I was left gasping during some scenes. I couldn’t believe the situations this man put his children in. And yes, one could blame him simpleton ways, however as a parent, there is little thought to consequence, other than that of the possibility of outsider interference.

I kept hoping her mother would open her eyes; see the situations for what they were. I believe she did see and understand what was happening, but her life had gotten ahead of her and she didn’t know how to help her children anymore.

This left me feeling sad. I often felt a pit in my stomach when I read this book. As a mother I can’t understand the choices these parents made regarding their children. I can’t believe the way behaviours and actions were justified.

We’ve all seen movies and read stories of fundamentalist religious fanatics, but to read this girls’ reality was hard. She grew up among guns and paranoia, often neglected and put in harms way. These children didn’t have birth certificates, nor did these parents even remember their actual birth days. If there was an accident, it was dealt with quietly and with natural remedies, as per “God’s will”.

And we’re not speaking of little scrapes and bruises, we’re talking broken bones and burnt flesh. This is a reality that I can’t fathom. A life I can’t pretend to put myself in.

It’s a nightmare. It’s so difficult to read, and yet so fascinating that I couldn’t put the book down.

I wanted to cry and scream and yet, I wanted to save this girl from the people who were supposed to protect her. The “end of days” isn’t the scariest concept to imagine in this book. All the ugly details of how they manage to survive day in and day out is.

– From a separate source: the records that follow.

import Summits.ResolutionOfSingularities.ResolutionOfSingularities.Theorems.FrobeniusClosingPatchingRelPerfectDepthPhaseCCarrier
import Summits.ResolutionOfSingularities.ResolutionOfSingularities.Theorems.FrobeniusClosingPatchingRelPerfectDepthLegalDoubleCurve
import Summits.ResolutionOfSingularities.ResolutionOfSingularities.Theorems.FrobeniusClosingPatchingRelPerfectDepthLegalMove
import Literature.AlgebraicGeometry.Resolution.RegularWeakTransformPrime
import Literature.AlgebraicGeometry.Resolution.AlterationsSemiStableCodimTwoBlowupCentre
import Literature.AlgebraicGeometry.Resolution.AlterationsDescentLimit3
import Literature.AlgebraicGeometry.Resolution.StrictTransformBaseChange
import Literature.AlgebraicGeometry.Resolution.MonomialMarkedIdealsBlowup
import Literature.AlgebraicGeometry.Resolution.MaximalContactPersistence
import Literature.AlgebraicGeometry.Resolution.BlowupsIntegral
import Literature.AlgebraicGeometry.Resolution.NormalCrossingsStrictification
import Literature.AlgebraicGeometry.Resolution.PointBlowupHsFunMono
import Literature.AlgebraicGeometry.Resolution.BlowupDisjointCentreWeights
import HarnessLib

/-!
# Crux `PatchingRelPerfect` (stmt-ResolutionOfSingularities-16161), chain W5.2 — F7(β) d = 2 (β-AX), C-I finish (CE2):
# THE CARRIER COUNTDOWN — ONE STEP

[OURS · L1 W5.2 · res-L1-w52-lead-1 g6 (res-L1-w52-plan-1 NOTE G11-38 (3) / G11-40 (CE2) «COUNTDOWN — no letters, no game, independent of
T4»)] Replaces the role of NO printed item; NOT a statement of the manuscript under review; fact-free.

SETTING (format-level, as in Lemma R …DepthPhaseCCarrier, applied with `S :=` the residual state): `X` regular Noetherian, `S` a multi-host
state, `G ≤ S.K` a CARRIER — an integral regular hypersurface (order-one generators, effective Cartier) having simple normal crossings with the
member family (`HasSNC (G :: S.𝓔)`) — and the TRACE `J := S.K|_G` a MONOMIAL `monomialIdeal 𝓛` on `Γ := V(G)` in prime divisor ideals
`𝓟_ζ` of codimension-one points of `Γ`, every codimension-one point of `cosupp J` lying on a member `E ∈ S.𝓔` different from `G` there.
ONE STEP: pick an entry `(𝓟_ζ, a + 1)` of `𝓛`; the centre `W = cl{ι ζ} ⊂ G ∩ E` is a double curve of the snc family `G :: S.𝓔`, hence
regular and normal crossings (`DepthLegal.hasSNCWith_vanishingIdeal_of_two_members`); blow `X` up along `W` (`blowup`), step the state with
weight `ν = 1` (legal by Lemma R (R3)), replace `G` by its strict transform `G′ = τᶜ(G,1)` (again a carrier: Lemma R (R4)); since `W` is a
Cartier divisor ON `Γ`, `π_G : Γ′ → Γ` is an isomorphism and the new trace is `J′ = (π_G)ᶜ(J, 1) = monomialIdeal 𝓛′` with `𝓛′ = 𝓛`
pulled back and the chosen exponent lowered to `a` (`countdown_step`).  All invariants are re-established on `X′ = Bl_W X`, and
`S.K𝒪_{X′} = 𝓘_exc · S′.K`.  The induction on `Σ exponents` is in …DepthPhaseCCarrierCountdown.

AI-written; AI review is weaker than expert review.

## References
* E. Bierstone, D. Grigoriev, P. Milman, J. Włodarczyk, arXiv:1206.3090, Lemma 3.6.4 (6), §4 Remark (3). [BierstoneGrigorievMilmanWlodarczyk2011]
* J. Kollár, *Lectures on Resolution of Singularities* (2007), (3.111) Steps 1–3. [Kollar2007]
* U. Görtz, T. Wedhorn, *Algebraic Geometry I* (2nd ed. 2020), Prop. 13.91, (13.19). [GortzWedhorn2020]
-/

-- `Summit.<Summit>.<Sub>.Theorems` with `Sub = Summit` (single-conjunct summit, D-0017)
set_option linter.dupNamespace false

And yet, without sounding cheesy – like a phoenix, she rose from the ashes. She somehow found the courage to take a step to go to college. She learned about the Holocaust, slavery and civil rights. It seems almost unfathomable that somebody wouldn’t have heard of these events, these defining moments in time and yet here was this simple girl, in a college classroom not understanding that these events actually took place in the real world.

Don’t be disillusioned, her journey doesn’t suddenly become easy once she decides to get an education. She struggles, both in learning about history, but more with life in general away from her family. She is truly a fish out of water. The world isn’t the way she was taught, and the people in it aren’t like her. So, amid learning from books, she learns about the world and society and, most importantly she learns about herself.

It is a metamorphosis that isn’t easy for her, or her family. They fight the change tooth and nail. The battle between what she thought and what she is learning is so moving and you are rooting for her to keep going. To fight against her fears and push on. You want her to cut ties with this crazy clan she calls her family, but how does one cut ties with their own past? How does one doubt everything you thought you knew? Or question the love and loyalty for your parents and siblings?

Tara Westover not only graduates with a college education after coming from nothing, but she earns a PhD and fellowship from Harvard. More importantly, she finds a way to truly survive – not for the end of days, but for real life.

She is an inspiration and her story isn’t for the faint of heart.

So please, do yourself a favour, and read this book!